▶ Task details: Among the records below, find the line that has "the dictionary's skew"; from there, give the lines again exactly, and stop after the line that has "the MARS generator".

(Saved entries)
/-
Copyright (c) 2026 the pub-hodgecm-mathlib formalisation cell (harness21).  Prover seat hodgecm-mathlib-LH4-p03 (g8); LAYER B 3∕3 file F2 of the LH3-p02 (g6) census
`CENSUS-LAYERB-3of3.v1` (4277d501), dealer LH4-plan (g7) WORD #2∕#4∕#6; bottom row of record = LH4-p01 (g6) `CENSUS-F2-TorusDoubleCosetsHKTrace.v1` (43a3f6ef)
reconciled with `MEMO-F2-design.v1` (b9ef5367), 2026-09-02.  Count-neutral base layer of the dyadic (D-UNR) column (FINDINGS #6∕#6′∕#11 of the LH4 board).
-/
import Literature.NumberTheory.Automorphic.UnitaryThreeTorusBlockElementsTrace   -- F1 (LH3-p02): the trace torus literal `M(x,e,y)`, `∈ U`, `∈ Z(c)`, `∈ Z(t)`, `|b| = |σb| = 1`
import Literature.NumberTheory.Automorphic.UnitaryThreeTorusDoubleCosetsHK        -- ★ Prop. 6 (a) in Flicker's frame: `exists_v_pow_mul_le_one₄` (+ ★ γ0 dictionary, ★ bridge, `flickerKH`)
import HarnessLib

/-!
# Flicker's Proposition 6 (a) for the TRACE-FRAME torus: `H = ⊔_{i ≥ 0} T · diag(ϖ^{−i}, 1, ϖ^{i}) · K_H`, `T = Z_H(t)`, `t = M(x₁,x₂,x₃)` — every residue characteristic
(Flicker (1998), *Elementary proof of the fundamental lemma for a unitary group*, Prop. 6 p. 83, REMARK p. 84)

Topic `NumberTheory/Automorphic`; namespace `Literature.NumberTheory.Automorphic.UnitaryGroup`.  THEOREMS ONLY (no `def`, no instance, no notation, no named fact, no `sorry`).
Cell `pub/hodgecm-mathlib`, crux H413 = `stmt-HodgeConjecture-24833`; LH4 board (D-UNR), LAYER B 3∕3: row F2 of CENSUS-LAYERB-3of3 4277d501 (LH3-p02 (g6)); bottom row of record
CENSUS-F2 43a3f6ef (LH4-p01 (g6)) §0–§3, MEMO-F2-design b9ef5367 (LH4-p03 (g8)); evidence that the printed values persist at `q = 2^f`: CENSUS-R1 52a4c879 ∕ FINDING #6′ (178∕178
certificate).  The COUNT heads (`rankStrata_counts_of_congr_traceTorusElt{,Pi}`) stay HYPOTHESES of the G-side until LAYER C lands (census §0.4).

THE TWIN.  ★ `exists_mem_centralizer_mul_diagRadial_mul_mem_flickerKH` proves Prop. 6 (a) for Flicker's equal-diagonal torus `T^θ` under `LocalConjDatum` (`|2| = 1`) and a skew unit
generator `dR` with `IsUnit (2 : R)`.  Here the torus is the TRACE-FRAME torus `T = Z_H(t)`, `t = M(x₁,x₂,x₃) = !![x₁σb + x₃b, 0, π(x₁−x₃); 0, x₂, 0; π′·bσb·(x₁−x₃), 0, x₁b + x₃σb]`
(`b + σb = 1`, `|b| ≤ 1`, `ππ′ = 1`, `π = ϖ^ε`, `ε ≤ 1`, `x₁ ≠ x₃`; F1's literal), the datum is ★ `UnramifiedLocalConjDatum` (every residue characteristic) with the characteristic token
`(h2 : (2 : K) ≠ 0)` explicit (block shape ∕ ★ γ0 dictionary only), and the bridge generator is any `gR` with `IsUnit (σR gR − gR)` (census tokens T1–T6).  The proof is ★ :77–:263
RE-KEYED with two substitutions (MEMO-F2 (S1)(S2) = CENSUS-F2 (g), parking choice (S1)):
* the dictionary's skew element is `d♯ := b·σb·d`, `d := ι gR − σ(ι gR)` the skew unit of `gR`;
* the MARS generator is `g₁R := bR·(gR − σR gR)` (`ι g₁R = b·d`; `σR g₁R − g₁R = −(gR − σR gR)`, a unit; ring data `g₁σg₁ = −bσb·d²`, `g₁ + σg₁ = d(b − σb)`),
and then (CENSUS-F2 §1 (P) ∕ MEMO-F2 §1): for the bridge output `z = u + v·bd` the conjugate `A·ι(z)·A⁻¹`, `A = diag(θ∕d♯, 1)`, equals `z·P_ε + σz·(1 − P_ε)` with `P_ε = !![σb, π; π′bσb, b]`
the trace frame's spectral idempotent — so the torus element to peel off is F1's `M(z∕σz, 1, 1)` (WORD #4 normalisation), whose corner reads `!![u∕σz, π·vd∕σz; π′·bσb·vd∕σz,
(u + vd(b−σb))∕σz]`, and the remainder is ★'s `kM` with `d ↦ d♯` and `m := l·σz·ϖ^{i+ε}∕ϖ^N` (`|m| = 1` by ★'s parity count `j = 2i + ε`).
* **`exists_mem_centralizer_mul_diagRadial_mul_mem_flickerKH_traceTorus`** — the binder `hA` of ★ (F3a) `FixedPointsTorusDoubleCosetCount.natCard_fixedPoints_eq_finsum_relIndex_mul` at
  `G := ↥H`, `T := Z_H(t)` (nesting `Subgroup.centralizer {⟨t, htH⟩}` inside `↥(centralizer {c})` VERBATIM, rider (r-b)), conclusion byte-identical to ★ (T5).
HONEST LABEL: HC_CM is proved only modulo the printed citations (hLiu418 = `stmt-HodgeConjecture-24832`, h413 = `stmt-HodgeConjecture-24833`) until rung 0 closes; structure theory, pays no
organ, opens no road ((D-UNR) stays PRINT by D74′).

## References
* [Flicker1998UnitaryFL] Y. Z. Flicker, *Elementary proof of the fundamental lemma for a unitary group*, Canad. J. Math. 50 (1998), Prop. 6 p. 83, REMARK p. 84.
* [Rogawski1990] J. D. Rogawski, *Automorphic Representations of Unitary Groups in Three Variables* (1990), §4.9 p. 55.
* [Serre1979] J.-P. Serre, *Local Fields*, GTM 67 (1979), Ch. V §2 (the unramified quadratic ring `𝒪_E = 𝒪_F[g]`, `σg − g` a unit).
-/

set_option autoImplicit false

open Matrix
open scoped MatrixGroups WithZero

namespace Literature.NumberTheory.Automorphic.UnitaryGroup

open Literature.NumberTheory.Automorphic.HermitianLattice (unitaryInt UnramifiedLocalConjDatum)

section Main

variable {K : Type*} [Field K] [Valued K ℤᵐ⁰] {ϖ : K} (σ : K →+* K) {J : Matrix (Fin 3) (Fin 3) K}
  (hJ : J = (StdForm.antidiagonal 3).over K) (hd : UnramifiedLocalConjDatum σ ϖ)
import Summits.Ventures.CertifiedManyBodySolver.Certificates.HubRm2uTierP.Head
import Summits.Ventures.CertifiedManyBodySolver.Certificates.HubRm2uTierP.Hints008
import Summits.Ventures.CertifiedManyBodySolver.Rows.CorrWindowCertKernelChainQuotAdjFastBox

/-!
# tier-P instance (HubRm2u-R13-W3) — chain forest segment 29 of 96 (steps 103..104 from `[]`), file 1 of 1: steps 103..104 (topology (B): eval%-chained accumulators, import-serial INSIDE the segment only)

Generated by hubbard-algo-p2's untrusted exporter (emit_v0.py + emit_w3.py); every datum below is re-derived / re-checked by the kernel chain
(`stepEQA`, Rows/CorrWindowCertKernelChainQuotAdj.lean) or is inert. HONEST FRAMING (xx1): instance data / kernel replay of a CONTROL/CALIBRATION
certificate (hub-Rm2-u′, 4^40-dyadic two-level Gram factors); nothing here is a theorem about the Hubbard model; no summit statement. [cite: Han2020Bootstrap, §3]
-/

set_option linter.style.longLine false
set_option maxRecDepth 100000
set_option maxHeartbeats 0

namespace Summit.Ventures.CertifiedManyBodySolver
namespace CARPolyWindow.TierP.HubRm2u
open Summit.Ventures.CertifiedQuantumChemistry Summit.Ventures.CertifiedQuantumChemistry.CARPoly
open Literature.MathematicalPhysics.QuantumLattice Literature.MathematicalPhysics.QuantumLattice.HubbardWave0
open Literature.Probability.LatticeModels
open CARPolyWindow CARPolyWindow.BoxGeom

/-- segment 29 starts from the EMPTY accumulator before step 103 (chain forest, R-g4-11 (L6)). [folklore] -/
def C29_0 : SOSDual.EncPoly := []

/-- accumulator after step 104 within segment 29 (evaluated at elaboration; the kernel re-derives it in `step_103`). [folklore] -/
def C29_1 : SOSDual.EncPoly := eval% stepEQA D 2048 C29_0 (slices.getD 103 []) (hintsOfCodes Dr reps HC103)

/-- KERNEL FACT, step 103 of 350 (fast step (L7): `stepEQAFB_kernel`, box edition). [folklore] -/
theorem step_103 : C29_1 = stepEQA D 2048 C29_0 (slices.getD 103 []) (hintsOfCodes Dr reps HC103) :=
  stepEQAFB_kernel 6 13 7 rfl (by decide +kernel)

/-- accumulator after step 105 within segment 29 (evaluated at elaboration; the kernel re-derives it in `step_104`). [folklore] -/
def C29_2 : SOSDual.EncPoly := eval% stepEQA D 2048 C29_1 (slices.getD 104 []) (hintsOfCodes Dr reps HC104)

/-- KERNEL FACT, step 104 of 350 (fast step (L7): `stepEQAFB_kernel`, box edition). [folklore] -/
theorem step_104 : C29_2 = stepEQA D 2048 C29_1 (slices.getD 104 []) (hintsOfCodes Dr reps HC104) :=
  stepEQAFB_kernel 6 13 7 rfl (by decide +kernel)


end CARPolyWindow.TierP.HubRm2u
end Summit.Ventures.CertifiedManyBodySolver
/-- **Lane-B `lti(n)` node, FORMAT-ltisdp form** (the `hclaim` of `Transport.lti_primal_chainWindow_energyDensity[At]_ge_ksdn`
at `t = 1`; model `hubbard_jw(U)`, FORMAT-ltisdp §1/§4.1): same rows, but the density row is the TOTAL density of the first
site `-1` equal to `ν`, and the objective is the first BOND `U n_{-1↑}n_{-1↓} − Σ_σ (c†_{-1σ}c_{0σ} + c†_{0σ}c_{-1σ})`.
[cite: KullEtAl2024, §II.B eq. (locTIn), §VI.B] -/
def LTIChainKSDNNode (U : ℝ) (n : ℕ) (ν lo : ℚ) : Prop :=
  ∀ ρ : Op (PolySite (chainWindow (-1) ((n : ℤ) + 1))) 4, ρ.PosSemidef → ρ.trace = 1 →
    spinPartialTrace ((PolySite.affEmb 1 (unitVec 0) (chainWindow (-1) (n : ℤ))).trans
        (PolySite.incl (affShiftSet_chainWindow_subset (-1) (n : ℤ)))) ρ =
      spinPartialTrace (PolySite.incl (chainWindow_mono_right (-1) (by omega : (n : ℤ) ≤ n + 1))) ρ →
    (∀ σ : Fin 2, ∀ k k' : TensorIndex (PolySite (chainWindow (-1) ((n : ℤ) + 1))) 4,
      (∑ x, if σ ∈ siteOcc (k x) then 1 else 0 : ℕ) ≠ (∑ x, if σ ∈ siteOcc (k' x) then 1 else 0 : ℕ) → ρ k k' = 0) →
    ((toSpin (nAt (-unitVec 0) (neg_unitVec_mem_chainWindow (by omega : (-1 : ℤ) ≤ n + 1)) 0 +
        nAt (-unitVec 0) (neg_unitVec_mem_chainWindow (by omega : (-1 : ℤ) ≤ n + 1)) 1) * ρ).trace).re = ((ν : ℚ) : ℝ) →
    (∀ k k' : TensorIndex (PolySite (chainWindow (-1) ((n : ℤ) + 1))) 4, starRingEnd ℂ (ρ k k') = ρ k k') →
    (∀ k k' : TensorIndex (PolySite (chainWindow (-1) ((n : ℤ) + 1))) 4, ‖ρ k k'‖ ≤ 1) →
    ((lo : ℚ) : ℝ) ≤ ((toSpin ((U : ℂ) • (nAt (-unitVec 0) (neg_unitVec_mem_chainWindow (by omega : (-1 : ℤ) ≤ n + 1)) 0 *
          nAt (-unitVec 0) (neg_unitVec_mem_chainWindow (by omega : (-1 : ℤ) ≤ n + 1)) 1) +
        (-((1 : ℝ) : ℂ)) • ∑ σ : Fin 2,
          ((cAt (-unitVec 0) (neg_unitVec_mem_chainWindow (by omega : (-1 : ℤ) ≤ n + 1)) σ)ᴴ *
              cAt 0 (zero_mem_chainWindow (by omega : (0 : ℤ) ≤ n + 1)) σ +
            (cAt 0 (zero_mem_chainWindow (by omega : (0 : ℤ) ≤ n + 1)) σ)ᴴ *
              cAt (-unitVec 0) (neg_unitVec_mem_chainWindow (by omega : (-1 : ℤ) ≤ n + 1)) σ)) * ρ).trace).re

/-- **ENT node, mean-energy form** (the `hclaim` of `Transport.ent_primal_chainWindow_energyDensity[At]_ge` at `t = 1`): the
`LTIChainNode` rows plus the entropy row `0 ≤ S(ρ) − S(tr_{n+1} ρ)` (`vonNeumannEntropy`; weak monotonicity under the LTI
row, [FawziFawziScalet2024Entropy, Thm 4.1]); conclusion `lo ≤ Re tr(toSpin (Γ(incl) E_Φ) ρ)`.
[cite: KullEtAl2024, §II.B, §VI.B] [cite: FawziFawziScalet2024Entropy, Theorem 4.1] -/
def EntChainNode (U : ℝ) (n : ℕ) (ν lo : ℚ) : Prop :=
  ∀ ρ : Op (PolySite (chainWindow (-1) ((n : ℤ) + 1))) 4, ρ.PosSemidef → ρ.trace = 1 →
    spinPartialTrace ((PolySite.affEmb 1 (unitVec 0) (chainWindow (-1) (n : ℤ))).trans
        (PolySite.incl (affShiftSet_chainWindow_subset (-1) (n : ℤ)))) ρ =
      spinPartialTrace (PolySite.incl (chainWindow_mono_right (-1) (by omega : (n : ℤ) ≤ n + 1))) ρ →
    (∀ σ : Fin 2, ∀ k k' : TensorIndex (PolySite (chainWindow (-1) ((n : ℤ) + 1))) 4,
      (∑ x, if σ ∈ siteOcc (k x) then 1 else 0 : ℕ) ≠ (∑ x, if σ ∈ siteOcc (k' x) then 1 else 0 : ℕ) → ρ k k' = 0) →
    (∀ σ : Fin 2, ((toSpin (nAt 0 (zero_mem_chainWindow (by omega : (0 : ℤ) ≤ n + 1)) σ) * ρ).trace).re = ((ν : ℚ) : ℝ)) →
    (∀ k k' : TensorIndex (PolySite (chainWindow (-1) ((n : ℤ) + 1))) 4, starRingEnd ℂ (ρ k k') = ρ k k') →
    (∀ k k' : TensorIndex (PolySite (chainWindow (-1) ((n : ℤ) + 1))) 4, ‖ρ k k'‖ ≤ 1) →
    0 ≤ vonNeumannEntropy ρ -
      vonNeumannEntropy (spinPartialTrace (PolySite.incl (chainWindow_mono_right (-1) (by omega : (n : ℤ) ≤ n + 1))) ρ) →
    ((lo : ℚ) : ℝ) ≤ ((toSpin (fermionEmbed (PolySite.incl (thicken_zero_one_subset_chainWindow (by omega : (1 : ℤ) ≤ n + 1)))
      ((hubbardFermionInteraction 1 1 U).meanEnergyObs 1)) * ρ).trace).re

/-- **ENT node, `tl_marginal` form** (the `hclaim` of `Transport.ent_tlm_chainWindow_energyDensity[At]_ge` at `t = 1`; op-08's
formulation-B problem files `hub_chainTL_rdm<k>_t1_U<U>_n<ν>_ent…`, `G`-free issue, LEAD r115): rows `ρ ⪰ 0` blockwise in the
`(N↑, N↓)` sectors (PSD + sector zeros), `tr ρ = 1`, LTI `tr_first ρ = tr_last ρ`, the ONE site-averaged total density row
`Re tr(toSpin (tlmDensity n) ρ) = ν` (`ν` = filling, particles per site), real symmetric entries bounded by one (the
`⟨transpose⟩` identification and `|y| ≤ 1`), the entropy row; conclusion `lo ≤ Re tr(toSpin (tlmObjective 1 U n) ρ)`
(`h_avg`, bond-averaged). [cite: KullEtAl2024, §II.B, §VI.B] [cite: FawziFawziScalet2024Entropy, Theorem 4.1] -/
def EntTLMChainNode (U : ℝ) (n : ℕ) (ν lo : ℚ) : Prop :=
  ∀ ρ : Op (PolySite (chainWindow (-1) ((n : ℤ) + 1))) 4, ρ.PosSemidef → ρ.trace = 1 →
    spinPartialTrace ((PolySite.affEmb 1 (unitVec 0) (chainWindow (-1) (n : ℤ))).trans
        (PolySite.incl (affShiftSet_chainWindow_subset (-1) (n : ℤ)))) ρ =
      spinPartialTrace (PolySite.incl (chainWindow_mono_right (-1) (by omega : (n : ℤ) ≤ n + 1))) ρ →
    (∀ σ : Fin 2, ∀ k k' : TensorIndex (PolySite (chainWindow (-1) ((n : ℤ) + 1))) 4,
      (∑ x, if σ ∈ siteOcc (k x) then 1 else 0 : ℕ) ≠ (∑ x, if σ ∈ siteOcc (k' x) then 1 else 0 : ℕ) → ρ k k' = 0) →
    ((toSpin (tlmDensity n) * ρ).trace).re = ((ν : ℚ) : ℝ) →
    (∀ k k' : TensorIndex (PolySite (chainWindow (-1) ((n : ℤ) + 1))) 4, starRingEnd ℂ (ρ k k') = ρ k k') →
    (∀ k k' : TensorIndex (PolySite (chainWindow (-1) ((n : ℤ) + 1))) 4, ‖ρ k k'‖ ≤ 1) →
    0 ≤ vonNeumannEntropy ρ -
      vonNeumannEntropy (spinPartialTrace (PolySite.incl (chainWindow_mono_right (-1) (by omega : (n : ℤ) ≤ n + 1))) ρ) →
    ((lo : ℚ) : ℝ) ≤ ((toSpin (tlmObjective 1 U n) * ρ).trace).re

end Nodes

/-! ## §B  Solver-free edges between the nodes -/

section Edges

variable {U : ℝ} {n : ℕ} {ν lo lo' : ℚ}

/-- A node survives a SMALLER slot `lo' ≤ lo`. -/
theorem LTIChainNode.mono (h : LTIChainNode U n ν lo) (hlo : lo' ≤ lo) : LTIChainNode U n ν lo' :=
  fun ρ h1 h2 h3 h4 h5 h6 h7 => le_trans (by exact_mod_cast hlo) (h ρ h1 h2 h3 h4 h5 h6 h7)

/-- A node survives a smaller slot `lo' ≤ lo`. -/
theorem LTIChainKSDNNode.mono (h : LTIChainKSDNNode U n ν lo) (hlo : lo' ≤ lo) : LTIChainKSDNNode U n ν lo' :=
  fun ρ h1 h2 h3 h4 h5 h6 h7 => le_trans (by exact_mod_cast hlo) (h ρ h1 h2 h3 h4 h5 h6 h7)

/-- A node survives a smaller slot `lo' ≤ lo`. -/
theorem EntChainNode.mono (h : EntChainNode U n ν lo) (hlo : lo' ≤ lo) : EntChainNode U n ν lo' :=
  fun ρ h1 h2 h3 h4 h5 h6 h7 h8 => le_trans (by exact_mod_cast hlo) (h ρ h1 h2 h3 h4 h5 h6 h7 h8)

/-- A node survives a smaller slot `lo' ≤ lo`. -/
theorem EntTLMChainNode.mono (h : EntTLMChainNode U n ν lo) (hlo : lo' ≤ lo) : EntTLMChainNode U n ν lo' :=
  fun ρ h1 h2 h3 h4 h5 h6 h7 h8 => le_trans (by exact_mod_cast hlo) (h ρ h1 h2 h3 h4 h5 h6 h7 h8)

/-- An `lti(n)` certificate is an ENT certificate: the ENT node has one MORE antecedent (the entropy row). -/
theorem LTIChainNode.entChainNode (h : LTIChainNode U n ν lo) : EntChainNode U n ν lo :=
  fun ρ h1 h2 h3 h4 h5 h6 h7 _ => h ρ h1 h2 h3 h4 h5 h6 h7

/-- The `tl_marginal`-form node at filling `2ν` implies the mean-energy-form node at per-spin density `ν`: under the LTI row
`Re tr(toSpin (tlmDensity n) ρ) = Σ_σ Re tr(toSpin n_{0σ} ρ)` and `tr(toSpin (tlmObjective 1 U n) ρ) = tr(toSpin (Γ(incl) E_Φ) ρ)`
(`Transport.trace_tlmDensity_eq_of_lti`, `Transport.trace_tlmObjective_eq_of_lti`). [cite: KullEtAl2024, §II.B eq. (locTIn)] -/
theorem EntTLMChainNode.entChainNode (h : EntTLMChainNode U n (2 * ν) lo) : EntChainNode U n ν lo := by
  intro ρ h1 h2 h3 h4 h5 h6 h7 h8
  have hd : ((toSpin (tlmDensity n) * ρ).trace).re = (((2 * ν : ℚ) : ℚ) : ℝ) := by
    rw [trace_tlmDensity_eq_of_lti n h3, Complex.re_sum, Fin.sum_univ_two, h5, h5]
    push_cast
    ring
  have := h ρ h1 h2 h3 h4 hd h6 h7 h8
  rwa [trace_tlmObjective_eq_of_lti n 1 U h3] at this

end Edges

/-! ## §C  The cells BY NAME: thermodynamic limit (M1 rows of `Statement.lean`) and ring forms -/

section Cells

variable {U : ℝ} {n p q : ℕ} {ν lo : ℚ}

/-- `lti(n)` node at half filling (per-spin density `1/2`) ⇒ the M1 energy LOWER row `lo ≤ e₀(U)` (`U ≥ 0`). -/
theorem LTIChainNode.m1EnergyLowerRow (h : LTIChainNode U n (1 / 2) lo) (hU : 0 ≤ U) : M1EnergyLowerRow U lo :=
  lti_primal_chainWindow_energyDensity_ge 1 hU n fun ρ h1 h2 h3 h4 h5 h6 h7 =>
    h ρ h1 h2 h3 h4 (fun σ => by rw [h5 σ]; push_cast; norm_num) h6 h7

/-- `lti(n)` node at per-spin density `ν = p/(2q)` ⇒ the M1 doped energy LOWER row at filling `p/q` (`1 ≤ q`, `p ≤ 2q`, `U ≥ 0`). -/
theorem LTIChainNode.m1DopedEnergyLowerRow (h : LTIChainNode U n ν lo) (hU : 0 ≤ U) (hq : 1 ≤ q) (hp : p ≤ 2 * q)
    (hν : ((ν : ℚ) : ℝ) = (p : ℝ) / (2 * (q : ℝ))) : M1DopedEnergyLowerRow U p q lo :=
  lti_primal_chainWindow_energyDensityAt_ge 1 hU hq hp n fun ρ h1 h2 h3 h4 h5 h6 h7 =>
    h ρ h1 h2 h3 h4 (fun σ => by rw [h5 σ, hν]) h6 h7

/-- FORMAT-ltisdp node at total first-site density `1` ⇒ the M1 energy LOWER row (`U ≥ 0`). -/
theorem LTIChainKSDNNode.m1EnergyLowerRow (h : LTIChainKSDNNode U n 1 lo) (hU : 0 ≤ U) : M1EnergyLowerRow U lo :=
  lti_primal_chainWindow_energyDensity_ge_ksdn 1 hU n fun ρ h1 h2 h3 h4 h5 h6 h7 =>
    h ρ h1 h2 h3 h4 (by rw [h5]; push_cast; norm_num) h6 h7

▶ Result for this exercise:
* the dictionary's skew element is `d♯ := b·σb·d`, `d := ι gR − σ(ι gR)` the skew unit of `gR`;
* the MARS generator is `g₁R := bR·(gR − σR gR)` (`ι g₁R = b·d`; `σR g₁R − g₁R = −(gR − σR gR)`, a unit; ring data `g₁σg₁ = −bσb·d²`, `g₁ + σg₁ = d(b − σb)`),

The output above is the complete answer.